AmigaOS has the possibility to swap out parts of memory to disk in order to free up more memory for other applications. This feature allows applications to use more memory than is actually physically installed in the system.

Paging is commonly referred to as "virtual memory" by users and sometimes even software developers. The fact AmigaOS uses virtual memory does not imply the use of the pager.

The system can be tuned to different strategies, either page out only on demand (for highly interactive tasks), or based on other needs (lots of free memory in core for disk caches etc.).

The optimized data structures allow the memory system to operate at a very high speed.
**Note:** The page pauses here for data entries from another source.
/-- **L04 for EVERY `N` at a genuine origin** (`IsTateOrigin`): abc-iut-w5-d051's
`gknIsKernelOfAction_of_tateClause`. [cite: MochizukiEtTh2009, §1 p.13] -/
theorem ThetaSetting.IsTateOrigin.gknIsKernelOfAction {D : ThetaSetting p} (h : D.IsTateOrigin)
    (N : ℕ+) : Thm16Sub.GKNIsKernelOfAction D N :=
  Thm16Sub.gknIsKernelOfAction_of_tateClause D h.tate N

/-- A genuine origin's level-`2` clause: `IsTateOrigin` supplies the (TM₂) field of `IsThm16Origin`.
[cite: MochizukiEtTh2009, §1 p.13] -/
theorem ThetaSetting.IsTateOrigin.tate2 {D : ThetaSetting p} (h : D.IsTateOrigin) :
    ∃ (y₁ z : D.PiTemp) (ζ r : PadicAlgCl p),
      y₁ ∈ D.DtpY ∧ z ∈ D.DeltaTemp ∧ D.toZ z = Multiplicative.ofAdd 1 ∧
      IsPrimitiveRoot ζ ((2 : ℕ+) : ℕ) ∧ r ^ ((2 : ℕ+) : ℕ) = D.qX ∧
      (∀ y ∈ D.DtpY, ∃ k : ℕ,
        Thm16Sub.toEll D y * (Thm16Sub.toEll D y₁ ^ k)⁻¹ ∈ Thm16Sub.ellPowersY D 2) ∧
      (∀ k : ℕ, Thm16Sub.toEll D y₁ ^ k ∈ Thm16Sub.ellPowersY D 2 ↔ ((2 : ℕ+) : ℕ) ∣ k) ∧
      (∀ (g : D.PiTemp) (k : ℕ), D.aug g ζ = ζ ^ k → ∀ y ∈ D.DtpY,
        Thm16Sub.toEll D (g * y * g⁻¹) * (Thm16Sub.toEll D y ^ k)⁻¹ ∈ Thm16Sub.ellPowersY D 2) ∧
      (∀ (g : D.PiTemp) (m : ℕ), D.aug g r = ζ ^ m * r →
        Thm16Sub.toEll D (g * z * g⁻¹ * z⁻¹) * (Thm16Sub.toEll D y₁ ^ m)⁻¹ ∈ Thm16Sub.ellPowersY D 2) :=
  h.tate 2
import Summits.HodgeConjecture.HodgeConjecture.Theorems.WeilTypeLadderTargetTransferEightfolds
import Literature.AlgebraicGeometry.HodgeTheory.FermatHodgeConjectureProducts
import HarnessLib

/-!
# WeilTypeLadder · EIGHTFOLD cyclotomic loci with Shioda's product theorem as a NAMED FACT:
# R2₈ / R∞ over a pair of Fermat fourfolds `X⁴ₘ ⊗ X⁴ₘ` and over a quadruple of Fermat surfaces `(((X²ₘ ⊗ X²ₘ) ⊗ X²ₘ) ⊗ X²ₘ)`

b2b cell `hweil` (packet `run/shared/lean/b2b/hodge-weil/`, report `b2b-hweil-pv3-g39/ORDERING-LEMMA.md` ADDENDUM A). Companion of
`Theorems/WeilTypeLadderTargetTransferEightfolds` (R∞- and R2₈-shaped bodies with the target's Hodge classes as a HYPOTHESIS `hXH`) and of
`Theorems/WeilTypeLadderTargetTransferFermatProducts` (the sixfold case C18 with named facts). Here `hXH` is DISCHARGED BY NAME from
the Literature facts `hodgeClasses_algebraic_fermatProduct₂` / `…Product₄` (Shioda, Proc. Japan Acad. 55A (1979) p. 112, Thm. 2:
the Hodge conjecture for arbitrary products of Fermat varieties of one degree `m`, `m` prime or `≤ 20`; `HodgeTheory/FermatHodgeConjectureProducts`)
for the two targets that the packet's PROPOSITION CYC uses in dimension `8`:

* `E`-rank `4` (`m ∈ {8, 12}`, six branch points, `[ℚ(ζ_m):K] = 2`): partners on `X₁ ⊗ X₂`, `Xᵢ` Fermat FOURFOLDS of degree `m`;
* `E`-rank `2` (`m ∈ {15, 16, 20}`, four branch points, `[ℚ(ζ_m):K] = 4`): partners on `((X₁ ⊗ X₂) ⊗ X₃) ⊗ X₄`, `Xᵢ` Fermat SURFACES.

Declarations (each: from the facts / from the rung (datum unused) / ON-PATH from `HodgeConjecture`):
* `splitEightfolds_fermatFourfoldPairTransfer_…`, `splitEightfolds_fermatSurfaceQuadTransfer_…` — the body of R2₈ (`SplitEightfolds`,
  every `d`, rung binders VERBATIM FIRST incl. the hyperbolicity binder), then the datum, then per class: rational `(4,4)` in the Weil
  plane with `a^* c ∈ ⨆ᵢ (bᵢ)^*(span of the rational (4,4)-classes of the target)` ⇒ algebraic;
* `weilClassesImaginaryQuadratic_fermatFourfoldPairTransfer_…`, `weilClassesImaginaryQuadratic_fermatSurfaceQuadTransfer_…` — the body of R∞
  (`WeilClassesImaginaryQuadratic`, every `n ≥ 2`, every `d`), then the datum (meaningful for `2n = 8`), then the per-class conclusion.

HONEST LABEL: which eightfolds carry the datum (ADDENDUM A: the `ζ_m`-primitive Pryms of the scanned `ℤ/m`-covers of `ℙ¹`, PROPOSITION
CYC, pen-and-paper), which of them are split (THEOREM SCAN-CYC⁸, machine-exact) are NOT decided in the kernel; sub-families, not general
members; 0 unconditional rungs; conditional on [Shioda 1979 Thm. 2] + [Fulton 1998 Cor. 19.2 (b)] (refereed) and on the datum;
Markman-free. No `sorry`, no new definition, no new named fact.
-/

noncomputable section

-- every declaration of this problem lives in `Summit.HodgeConjecture.HodgeConjecture.…` (summit = sub-problem)
set_option linter.dupNamespace false

open CategoryTheory MonoidalCategory
open Literature.AlgebraicGeometry Literature.AlgebraicGeometry.Motives
open Literature.AlgebraicGeometry.HodgeTheory
open Literature.AlgebraicTopology.SingularHomology

namespace Summit.HodgeConjecture.HodgeConjecture.WeilTypeLadder

/-! ### §0 Span form of the four-factor fact -/

section Span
The time for a memory allocation is now in the order of a few microseconds. This is especially true for small allocation (below 8096 bytes). During system testing it was observed that by the time the system has booted up to Workbench, there have already been 40,000 allocations to the global memory pool below 2096 bytes.

Memory Functions

Normally, an application uses the AllocVecTags() function to ask for memory:

void *AllocVecTags(uint32 size, uint32 tag1, ...);

The size argument is the amount of memory the application needs and the tag list specifies the type of memory and any special memory characteristics (described later). If AllocVecTags() is successful, it returns a pointer to a block of memory. The memory allocation will fail if the system cannot find a big enough block with the requested attributes. If AllocVecTags() fails, it returns NULL.

Because the system only keeps track of how much free memory is available and not how much is in use, it has no idea what memory has been allocated by any task. This means an application has to explicitly return, or deallocate, any memory it has allocated so the system can reuse it. If an application does not return a block of memory to the system, the system will not be able to reallocate that memory to some other task. That block of memory will be lost until the Amiga is reset. If you are using AllocVecTags() to allocate memory, a call to FreeVec() will return that memory to the system:

void FreeVec(void *memoryBlock);

Here memoryBlock is a pointer to the memory block the application is returning to the system. The size of the memory block is tracked internally by the system.

Unlike some compiler memory allocation functions, the Amiga system memory allocation functions return memory blocks that are at least longword aligned. This means that the allocated memory will always start on an address which is at least evenly divisible by four. This alignment makes the memory suitable for any system structures or buffers which require word or long word alignment, and also provides optimal alignment for stacks and memory copying.

Memory Types

There are three primary types of memory in AmigaOS which are summarized in the following table:

Memory Attributes

Memory allocation on AmigaOS has traditionally been rather complicated. Over time, as new hardware models were released, more memory attribute flags were introduced.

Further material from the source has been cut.